[PROVIDED RECORDS]:

○ ○ ○ ○

import Summits.ABC.IUTFork.Repair.ObstructionSS14
import Summits.ABC.IUTFork.Repair.ObstructionSS2
import Summits.ABC.IUTFork.Cor312PinnedSetting
import Summits.ABC.IUTFork.Cor312NaiveThm311
import HarnessLib

/-!
# IUT REPAIR branch, sub-cell B5 — ESCAPE CENSUS VI(b): the flip model's DATA, its typed Theorem 3.11, the PINNED SETTING, and S

MODEL DATA + proofs (D-0012; toys over abc-iut-c312-7's one-place `toyIndex`, `l⋇ = 2`; no `Prop` fact, nothing asserted about print) of the abc-iut
cell's IUT REPAIR branch (REPAIR-SPEC §4 row RP-S02, door (b); rung LADDER-ABC:A2.RP ⊆ A2.B), seat abc-iut-rp-s2 (gen 2). Part (b) of three: the bed is
`ObstructionSS14` (flip shells, tensor log-shell `tShell`, flip family; see its docstring for WHY); the results are `ObstructionSS18`. TAKES NO SIDE on
[IUTchIII] Cor. 3.12 or on any author; typed ≠ proved; instantiated ≠ endorsed. Frozen files imported, never edited.

THE MODEL. VOLUMES (`vol`): the Θ-point `{e₀^{⊗(j+1)}}` has log-volume `−j²`, every other point `−1` (so the q-point `{e₁^{⊗(j+1)}}` has `−1`), every
larger region — in particular the tensor log-shell `tShell j` — has `0`; ADMISSIBLE regions `𝕄(−)`: the tensor log-shell and its points; the volume is
MONOTONE on them (`vol_mono`, Prop. 3.9 (i)) and NOT translation-rigid under the flip — the model's single departure from Step (x) (p. 181), see
`ObstructionSS18`. DATA (a)(b)(c) of every vertical line (`fData`, [IUTchIII] Thm. 3.11 (i)): integral structure `tShell`, splitting monoid the single
Θ-datum `(e₀^{⊗(j+1)})_{j ∈ 𝔽_l^⋇}` (`fPsi`); q-pilot Kummer datum `fqK` the single q-datum `(e₁^{⊗(j+1)})_j`; COLUMNS (`fColumn`, Thm. 3.11 (ii)): identity
Kummer transport (so (ii)(b) `KummerB` by `rfl`), Frobenioid objects abc-iut-w5-d247's tagged copies of `ℤ` (`FrobObj`/`kum`), Θ-pilot of index `1`;
link data w5-d247's `naiveLink`; **`fFull_statement`: the typed Theorem 3.11 (i) ∧ (ii) ∧ (iii) HOLDS** (`FullSituation.Statement`). THE PINNED SETTING
`fSetting` (column `n = 0`): abc-iut-w4-d101's honest object side `pinSig` (p418585) verbatim, pilots of exponent `1`; hull frame `fFrame j` = {tensor
log-shell, q-point}, «relatively compact» = inside the tensor log-shell; GLUE: Θ-pilot ↦ Θ-point, q-pilot ↦ q-point at labels `j ≥ 1`, both ↦ `tShell 0`
at the junk label `0` (read by nothing in Cor. 3.12). THE REGION READING `rho` = «the set of `j`-components of the datum» (`tShell 0` at label `0`),
EQUIVARIANT FOR THE WHOLE GROUP `⟨(Ind1) ∪ (Ind2)⟩` (`rho_equivariant`: componentwise action at `j ≥ 1`, `image_tShell_of_mem_closure` at `0`). PROVED:
the three pins `f_pinnedRegions3` ((pΘ) with (hρ), (pq′), (pL)), `f_kummerB`, and **`f_S` — S = `PilotKummerIndRelated` HOLDS through a GENUINE
(Ind2)-move** (the flip family carries `rho(Ψ)` onto `rho(qK)` in every packet, `flipFam_carries`; abc-iut-rp-s2's `ObstructionSS2.S_of_rescaling`).
S. Mochizuki, *Inter-universal Teichmüller theory III*, kurims manuscript (May 2020) = `paper:url-4b091feeb646` (cell render); Cor. 3.12 statement
p. 173 l. 41 – p. 174 l. 19, Thm. 3.11 pp. 153–158. [cite: ScholzeStix2018, §2.2 pp. 9–10] [claim: Mochizuki2012, status: disputed] Standard axioms only.
-/

noncomputable section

○ ○ ○ ○

[PROBLEM TO SOLVE]:
Of the records above, copy each line that includes "datum".

[REPLY]:
Θ-datum `(e₀^{⊗(j+1)})_{j ∈ 𝔽_l^⋇}` (`fPsi`); q-pilot Kummer datum `fqK` the single q-datum `(e₁^{⊗(j+1)})_j`; COLUMNS (`fColumn`, Thm. 3.11 (ii)): identity
at the junk label `0` (read by nothing in Cor. 3.12). THE REGION READING `rho` = «the set of `j`-components of the datum» (`tShell 0` at label `0`),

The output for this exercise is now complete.